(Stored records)

◇ ◇ ◇

import Summits.HodgeConjecture.HodgeConjecture.Theorems.Ring2HypothesesDescentMotivatedNumerical
import Summits.HodgeConjecture.HodgeConjecture.Theorems.Ring2HypothesesDescentMotivatedCorrespondences
import Literature.AlgebraicGeometry.HodgeTheory.MotivatedClassesDeformationLeaves
import Summits.HodgeConjecture.HodgeConjecture.Theorems.EndoscopicMiddleDegreeIsotypicMiddleClassesAlgebraicStubTopGysinInjective
import HarnessLib

/-!
# Ring 2 hypotheses, descent face — DISCHARGE of the named fact `Andre1996_exists_motivated_of_motivated_pullback`
# (leaf A3 of André's deformation theorem): a class whose pull-back along `j : X ⟶ X̄` is motivated has a motivated
# representative modulo `ker j^*`

research route conditional on HC_CM; not a corollary; Q11.4-sentence-2 already refuted in dim ≥ 3.
Cell `pub-hodge-ring2` (Hodge ladder STAGE 3), seat `ring2-b05` (binder row b05
`Ring2.Hypotheses.MotivatedImpliesAlgebraicAV`), gen 36. `HC_CM` (`Theses.RankFourFaces.CMAbelianHodge`) does
not occur in this file; nothing here proves a case of the Hodge conjecture; the row b05 stays OPEN.

The named fact (`HodgeTheory/MotivatedClassesDeformationLeaves`, leaf (A3) of `Andre1996_deformation`, André 1996 §5.1
p. 25 via Thm. 0.4: «Puisque la catégorie des motifs est abélienne (0.4) … en fait, `ξ_s` provient d'un cycle motivé sur
`X̄`»): for a morphism `j : X ⟶ X̄` of smooth projective complex varieties and `Ā ∈ H²ᵖ(X̄(ℂ); ℂ)` with `j^* Ā` motivated,
there is a MOTIVATED `Ā'` with `j^* Ā' = j^* Ā`. In print this is the semisimplicity of motivated motives (Thm. 0.4,
resting on Prop. 3.3). Here it is derived from the part of Prop. 3.3 proved by this seat on the real carriers —
«≡ est l'égalité sur `A_mot(X)`», the non-degeneracy of the cup pairing on motivated classes
(`Theorems/Ring2HypothesesDescentMotivatedNumerical`) — by a duality argument that needs no category of motives:
with `W = j^*(A_motᵖ(X̄)) ⊆ A_motᵖ(X)`, the annihilator `W^⊥ ⊆ A_mot^{n-p}(X)` consists of the motivated `b` with
`j_* b ⟂ A_motᵖ(X̄)` (projection formula `⟨j^* a ∪ b⟩ = ⟨a ∪ j_* b⟩`, the tree's `cupPairing_gysinMap`), i.e. with
`j_* b = 0` (non-degeneracy on `X̄`, `j_*` preserves `A_mot`); hence `j^* Ā ⟂ W^⊥`, and `W^⊥⊥ = W` inside the
non-degenerately paired `A_motᵖ(X) × A_mot^{n-p}(X)`.

* §1 linear algebra: `mem_of_forall_orthogonal` (`W^⊥⊥ = W` for a pairing into a line, non-degenerate between two
  finite-dimensional subspaces); `cupProduct_eq_zero_of_cupPairing_eq_zero` (`⟨t, [X(ℂ)]⟩ = 0 ⟹ t = 0` in the top
  degree, the tree's `eq_zero_of_kroneckerPairing_fundamentalClass_eq_zero`).
* §2 **`Andre1996_exists_motivated_of_motivated_pullback_holds`** — the named fact, PROVED; hence André's deformation
  theorem `Andre1996_deformation` (c24) holds modulo the three remaining published inputs {Mumford's curve lemma
  (A0), Hironaka's smooth compactification (A1), Deligne's théorème de la partie fixe `deligne_globalInvariantCycles`
  (c17)} (`Andre1996_deformation_holds_of_inputs`; (A5) was discharged by this seat in gen 34).

No definition, no NEW named fact, no sorry. References: Andre1996Motifs (Thm. 0.4 p. 7, Prop. 3.3 pp. 21–22, §5.1
p. 25), Jannsen1992 (Lemma 2, the semisimplicity argument this file avoids), FultonYoungTableaux1997 (App. B (5)–(6)),
HatcherAT2002 (§3.3 Thm. 3.30, Prop. 3.38).
-/

noncomputable section

-- every declaration of this problem lives in `Summit.HodgeConjecture.HodgeConjecture.…` (summit = sub-problem)
set_option linter.dupNamespace false

open CategoryTheory AlgebraicGeometry MonoidalCategory CartesianMonoidalCategory
open Literature.AlgebraicTopology.SingularHomology Literature.Geometry.Kaehler
open Literature.AlgebraicGeometry Literature.AlgebraicGeometry.Motives
  Literature.AlgebraicGeometry.HodgeTheory

namespace Summit.HodgeConjecture.HodgeConjecture.Theorems

/-! ## §1 Linear algebra and the top-degree Kronecker pairing -/

/-- **`W^⊥⊥ = W` for a pairing into a line.** Let `B : M × N → T`, `dim T = 1`, be non-degenerate between the
finite-dimensional subspaces `V ≤ M` and `V' ≤ N` (trivial left kernel on `V` against `V'`, trivial right kernel on
`V'` against `V`), `W ≤ V`, and `x ∈ V` with `B(x, b) = 0` for every `b ∈ V'` annihilating `W`. Then `x ∈ W`: every
`T`-valued functional on `V` is `B(·, b)|_V` for some `b ∈ V'` (injective maps between spaces of equal dimension), in
particular one killing `W` but not `x` if `x ∉ W`. [folklore] -/
theorem mem_of_forall_orthogonal {K M N T : Type*} [Field K] [AddCommGroup M] [Module K M] [AddCommGroup N]
    [Module K N] [AddCommGroup T] [Module K T] [FiniteDimensional K M] [FiniteDimensional K N]
    [FiniteDimensional K T] (hT : Module.finrank K T = 1) (B : M →ₗ[K] N →ₗ[K] T) (V : Submodule K M)
    (V' : Submodule K N) (h₁ : ∀ v ∈ V, (∀ w ∈ V', B v w = 0) → v = 0)
    (h₂ : ∀ w ∈ V', (∀ v ∈ V, B v w = 0) → w = 0) {W : Submodule K M} (hW : W ≤ V) {x : M} (hx : x ∈ V)
    (hxW : ∀ b ∈ V', (∀ w ∈ W, B w b = 0) → B x b = 0) : x ∈ W := by
  classical
  set Φ : V →ₗ[K] (V' →ₗ[K] T) := B.domRestrict₁₂ V V' with hΦdef
  set Ψ : V' →ₗ[K] (V →ₗ[K] T) := (B.domRestrict₁₂ V V').flip with hΨdef
  have hΦ : Function.Injective Φ := by
    rw [injective_iff_map_eq_zero]
    intro v hv
    exact Subtype.ext (h₁ v v.2 fun w hw ↦ by
      simpa [hΦdef, LinearMap.domRestrict₁₂_apply] using LinearMap.congr_fun hv ⟨w, hw⟩)
  have hΨ : Function.Injective Ψ := by
    rw [injective_iff_map_eq_zero]
    intro w hw
    exact Subtype.ext (h₂ w w.2 fun v hv ↦ by
      simpa [hΨdef, LinearMap.domRestrict₁₂_apply] using LinearMap.congr_fun hw ⟨v, hv⟩)
  have hWT : Module.finrank K (V' →ₗ[K] T) = Module.finrank K V' := by
    rw [Module.finrank_linearMap, hT, mul_one]
  have hVT : Module.finrank K (V →ₗ[K] T) = Module.finrank K V := by
    rw [Module.finrank_linearMap, hT, mul_one]
  have h1 := LinearMap.finrank_le_finrank_of_injective hΦ
  have h2 := LinearMap.finrank_le_finrank_of_injective hΨ
  rw [hWT] at h1
  rw [hVT] at h2
  have hsurj : Function.Surjective Ψ :=
    (LinearMap.injective_iff_surjective_of_finrank_eq_finrank (by rw [hVT]; omega)).1 hΨ
  by_contra hxW'
  -- a functional on `V` killing `W` but not `x`
  set WV : Submodule K V := W.comap V.subtype with hWV
  have hx' : (⟨x, hx⟩ : V) ∉ WV := fun h ↦ hxW' (by simpa [hWV] using h)
  obtain ⟨f, hfx, hfW⟩ := Submodule.exists_dual_map_eq_bot_of_notMem hx' inferInstance
  obtain ⟨t₀, ht₀⟩ : ∃ t₀ : T, t₀ ≠ 0 := Module.finrank_pos_iff_exists_ne_zero.mp (by rw [hT]; exact one_pos)
  obtain ⟨b, hb⟩ := hsurj ((LinearMap.toSpanSingleton K T t₀) ∘ₗ f)
  have hbv : ∀ v : V, B v b = f v • t₀ := fun v ↦ by
    have := LinearMap.congr_fun hb v
    simpa [hΨdef, LinearMap.domRestrict₁₂_apply] using this
  have hbW : ∀ w ∈ W, B w b = 0 := by
    intro w hw
    have hwV : (⟨w, hW hw⟩ : V) ∈ WV := by simpa [hWV] using hw
    have hfw : f ⟨w, hW hw⟩ = 0 := by
      have : f ⟨w, hW hw⟩ ∈ WV.map f := Submodule.mem_map_of_mem hwV
      rwa [hfW, Submodule.mem_bot] at this
    rw [show B w b = B ((⟨w, hW hw⟩ : V) : M) b from rfl, hbv, hfw, zero_smul]
  have hxb := hxW b b.2 hbW
  rw [show B x b = B ((⟨x, hx⟩ : V) : M) b from rfl, hbv] at hxb
  exact (smul_ne_zero hfx ht₀) hxb

variable {n : ℕ} {X : SchemeOver ℂ}

/-- `ξ ∪ y = 0` as soon as `⟨ξ ∪ y, [X(ℂ)]_μ⟩ = 0` (the Kronecker pairing with the fundamental class is injective on
the top degree of the connected closed manifold `X(ℂ)`: the tree's `eq_zero_of_kroneckerPairing_fundamentalClass_eq_zero`),
in the `cupPairing` spelling. [cite: HatcherAT2002, §3.3 Thm. 3.26 and p. 249] -/
theorem cupProduct_eq_zero_of_cupPairing_eq_zero (μ : OrientationFamily) (hX : IsSmoothProjective n X) {a b : ℕ}
    (h : a + b = 2 * n) {ξ : complexBetti X a} {y : complexBetti X b} (h0 : cupPairing (μ hX) h ξ y = 0) :
    cupProduct h ξ y = 0 :=
  eq_zero_of_kroneckerPairing_fundamentalClass_eq_zero μ hX (by rwa [cupPairing_apply] at h0)

/-! ## §2 The discharge -/

/-- **DISCHARGE of `Andre1996_exists_motivated_of_motivated_pullback`** (leaf (A3) of André's deformation theorem;
André 1996 §5.1 via Thm. 0.4). For `j : X ⟶ X̄` (smooth projective, dimensions `n`, `m`) and `Ā ∈ H²ᵖ(X̄(ℂ); ℂ)` with
`j^* Ā ∈ A_motᵖ(X)_ℂ`, there is `Ā' ∈ A_motᵖ(X̄)_ℂ` with `j^* Ā' = j^* Ā`. Proof: `W := j^*(A_motᵖ(X̄)) ≤ A_motᵖ(X)`
(Prop. 2.1 (ii), `Andre1996_motivatedClasses_pullback_holds`); for `b ∈ A_mot^{n-p}(X)` cup-orthogonal to `W`,
`j_* b ∈ A_mot^{m-p}(X̄)` (`complexGysin_mem_motivatedClasses`) is cup-orthogonal to `A_motᵖ(X̄)` by the projection
formula `⟨j_* b ∪ a, [X̄]⟩ = ⟨b ∪ j^* a, [X]⟩` (`cupPairing_gysinMap`), hence `j_* b = 0` (André Prop. 3.3 on `X̄`,
`nondegenerate_motivatedClasses`), hence `⟨j^* Ā ∪ b⟩ = ⟨Ā ∪ j_* b⟩ = 0`; so `j^* Ā ∈ W^⊥⊥ = W` (Prop. 3.3 on `X`,
`mem_of_forall_orthogonal`). Degrees `p > n` or `p > m` are trivial (`H²ᵖ = 0`).
[cite: Andre1996Motifs, §5.1 (p. 25), Thm. 0.4 (p. 7) and Prop. 3.3 (pp. 21–22)]
[cite: FultonYoungTableaux1997, Appendix B §B.1 (5)–(6)] [cite: HatcherAT2002, §3.3 Thm. 3.30] -/
theorem Andre1996_exists_motivated_of_motivated_pullback_holds : Andre1996_exists_motivated_of_motivated_pullback := by
  intro m n Xbar X j hXbar hX p Ā hĀ
  classical
  -- trivial degrees
  by_cases hpn : n < p
  · haveI := subsingleton_complexBetti hX (show 2 * n < 2 * p by omega)
    exact ⟨0, Submodule.zero_mem _, by rw [map_zero]; exact Subsingleton.elim _ _⟩
  by_cases hpm : m < p
  · haveI := subsingleton_complexBetti hXbar (show 2 * m < 2 * p by omega)
    exact ⟨0, Submodule.zero_mem _, by rw [Subsingleton.elim Ā 0]⟩
  obtain ⟨q, hq⟩ : ∃ q, p + q = n := ⟨n - p, by omega⟩
  obtain ⟨q', hq'⟩ : ∃ q', p + q' = m := ⟨m - p, by omega⟩
  -- orientations and the Gysin morphism `j_* : H^{2q}(X) → H^{2q'}(X̄)`
  have hPD := hasPoincareDuality_complexOrientationFamily
  have hab : 2 * q + 2 * m = 2 * q' + 2 * n := by omega
  have hgys : complexGysin complexOrientationFamily hX hXbar j hab =
      gysinMap (complexOrientationFamily hX) (complexOrientationFamily hXbar) (AlgPoints.mapContinuous (L := ℂ) j)
        (show 2 * q + 2 * p = 2 * n by omega) (show 2 * q' + 2 * p = 2 * m by omega) :=
    complexGysin_eq_gysinMap hX hXbar j hab _ _
  -- the subspace `W = j^*(A_motᵖ(X̄))` of `A_motᵖ(X)`
  set W : Submodule ℂ (complexBetti X (2 * p)) := (motivatedClasses m Xbar p).map (complexBetti.map j (2 * p)).hom
    with hWdef
  have hWle : W ≤ motivatedClasses n X p := by
    rintro _ ⟨a, ha, rfl⟩
    exact Andre1996_motivatedClasses_pullback_holds j hXbar hX p a ha
  -- finite-dimensionality and the line `H^{2n}(X(ℂ); ℂ)`
  haveI := finite_complexBetti hX (2 * p)
  haveI := finite_complexBetti hX (2 * q)
  haveI := finite_complexBetti hX (2 * n)
  obtain ⟨hD₁, hD₂⟩ := nondegenerate_motivatedClasses hX hq
  obtain ⟨-, hD₂'⟩ := nondegenerate_motivatedClasses hXbar hq'
  have hmem : complexBetti.map j (2 * p) Ā ∈ W := by
    refine mem_of_forall_orthogonal (Ring2.Hypotheses.finrank_complexBetti_top hX)
      (cupProduct (show 2 * p + 2 * q = 2 * n by omega)) (motivatedClasses n X p) (motivatedClasses n X q) hD₁ hD₂
      hWle hĀ fun b hb hbW ↦ ?_
    -- `j_* b` is motivated and cup-orthogonal to `A_motᵖ(X̄)`, hence zero
    have hjb : complexGysin complexOrientationFamily hX hXbar j hab b ∈ motivatedClasses m Xbar q' :=
      Ring2.Hypotheses.complexGysin_mem_motivatedClasses complexOrientationFamily hX hXbar j hab (by omega) hb
    have hjb0 : complexGysin complexOrientationFamily hX hXbar j hab b = 0 := by
      refine hD₂' _ hjb fun ξ hξ ↦ ?_
      refine cupProduct_eq_zero_of_cupPairing_eq_zero complexOrientationFamily hXbar _ ?_
      rw [cupPairing_apply, cupProduct_gradedComm_holds ℂ (ComplexPoints Xbar) (show 2 * p + 2 * q' = 2 * m by omega)
          (show 2 * q' + 2 * p = 2 * m by omega) ξ _,
        show ((-1 : ℂ) ^ (2 * p * (2 * q'))) = 1 by
          rw [show 2 * p * (2 * q') = 2 * (p * (2 * q')) by ring, pow_mul, neg_one_sq, one_pow], one_smul,
        ← cupPairing_apply, hgys, cupPairing_gysinMap (hPD hXbar),
        cupPairing_apply, cupProduct_gradedComm_holds ℂ (ComplexPoints X) (show 2 * q + 2 * p = 2 * n by omega)
          (show 2 * p + 2 * q = 2 * n by omega) b _,
        show ((-1 : ℂ) ^ (2 * q * (2 * p))) = 1 by
          rw [show 2 * q * (2 * p) = 2 * (q * (2 * p)) by ring, pow_mul, neg_one_sq, one_pow], one_smul,
        hbW _ ⟨ξ, hξ, rfl⟩, map_zero, LinearMap.zero_apply]
    -- hence `⟨j^* Ā ∪ b⟩ = ⟨Ā ∪ j_* b⟩ = 0`
    refine cupProduct_eq_zero_of_cupPairing_eq_zero complexOrientationFamily hX _ ?_
    rw [cupPairing_apply, cupProduct_gradedComm_holds ℂ (ComplexPoints X) (show 2 * p + 2 * q = 2 * n by omega)
        (show 2 * q + 2 * p = 2 * n by omega) _ b,
      show ((-1 : ℂ) ^ (2 * p * (2 * q))) = 1 by
        rw [show 2 * p * (2 * q) = 2 * (p * (2 * q)) by ring, pow_mul, neg_one_sq, one_pow], one_smul,
      ← cupPairing_apply, ← cupPairing_gysinMap (hPD hXbar) (AlgPoints.mapContinuous (L := ℂ) j)
        (show 2 * q + 2 * p = 2 * n by omega) (show 2 * q' + 2 * p = 2 * m by omega) b Ā, ← hgys, hjb0, map_zero,
      LinearMap.zero_apply]
  obtain ⟨Ā', hĀ', hj⟩ := hmem
  exact ⟨Ā', hĀ', hj⟩

/-- **André's deformation theorem modulo three published inputs**: with (A3) discharged here and (A5) discharged in
gen 34 (`Andre1996_motivatedClasses_pullback_holds`), the tree's named fact `Andre1996_deformation` (André 1996 Thm. 0.5;
row c24 of the cell's table) follows from Mumford's curve lemma (A0), Hironaka's smooth compactification (A1) and Deligne's
théorème de la partie fixe `deligne_globalInvariantCycles` (c17) alone (`Andre1996_deformation_holds_of`).
[cite: Andre1996Motifs, Thm. 0.5 (p. 8) and §5.1 (p. 25)] [cite: DeligneHodgeII1971, Théorème 4.1.1] -/
theorem Andre1996_deformation_holds_of_inputs (hcurve : Mumford_curveLemma_affine)
    (hHir : Hironaka1964_smoothCompactification) (hD : deligne_globalInvariantCycles) : Andre1996_deformation :=
  Andre1996_deformation_holds_of hcurve hHir hD Andre1996_exists_motivated_of_motivated_pullback_holds
    Andre1996_motivatedClasses_pullback_holds

end Summit.HodgeConjecture.HodgeConjecture.Theorems

end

◇ ◇ ◇

→ **WORK TASK**
What you give back must be the stretch above, starting at the line with "have := LinearMap.congr_fun hb v" and ending at the line with "cupProduct h ξ", copied exactly.

→ **ANSWER BELOW**
    have := LinearMap.congr_fun hb v
    simpa [hΨdef, LinearMap.domRestrict₁₂_apply] using this
  have hbW : ∀ w ∈ W, B w b = 0 := by
    intro w hw
    have hwV : (⟨w, hW hw⟩ : V) ∈ WV := by simpa [hWV] using hw
    have hfw : f ⟨w, hW hw⟩ = 0 := by
      have : f ⟨w, hW hw⟩ ∈ WV.map f := Submodule.mem_map_of_mem hwV
      rwa [hfW, Submodule.mem_bot] at this
    rw [show B w b = B ((⟨w, hW hw⟩ : V) : M) b from rfl, hbv, hfw, zero_smul]
  have hxb := hxW b b.2 hbW
  rw [show B x b = B ((⟨x, hx⟩ : V) : M) b from rfl, hbv] at hxb
  exact (smul_ne_zero hfx ht₀) hxb

variable {n : ℕ} {X : SchemeOver ℂ}

/-- `ξ ∪ y = 0` as soon as `⟨ξ ∪ y, [X(ℂ)]_μ⟩ = 0` (the Kronecker pairing with the fundamental class is injective on
the top degree of the connected closed manifold `X(ℂ)`: the tree's `eq_zero_of_kroneckerPairing_fundamentalClass_eq_zero`),
in the `cupPairing` spelling. [cite: HatcherAT2002, §3.3 Thm. 3.26 and p. 249] -/
theorem cupProduct_eq_zero_of_cupPairing_eq_zero (μ : OrientationFamily) (hX : IsSmoothProjective n X) {a b : ℕ}
    (h : a + b = 2 * n) {ξ : complexBetti X a} {y : complexBetti X b} (h0 : cupPairing (μ hX) h ξ y = 0) :
    cupProduct h ξ y = 0 :=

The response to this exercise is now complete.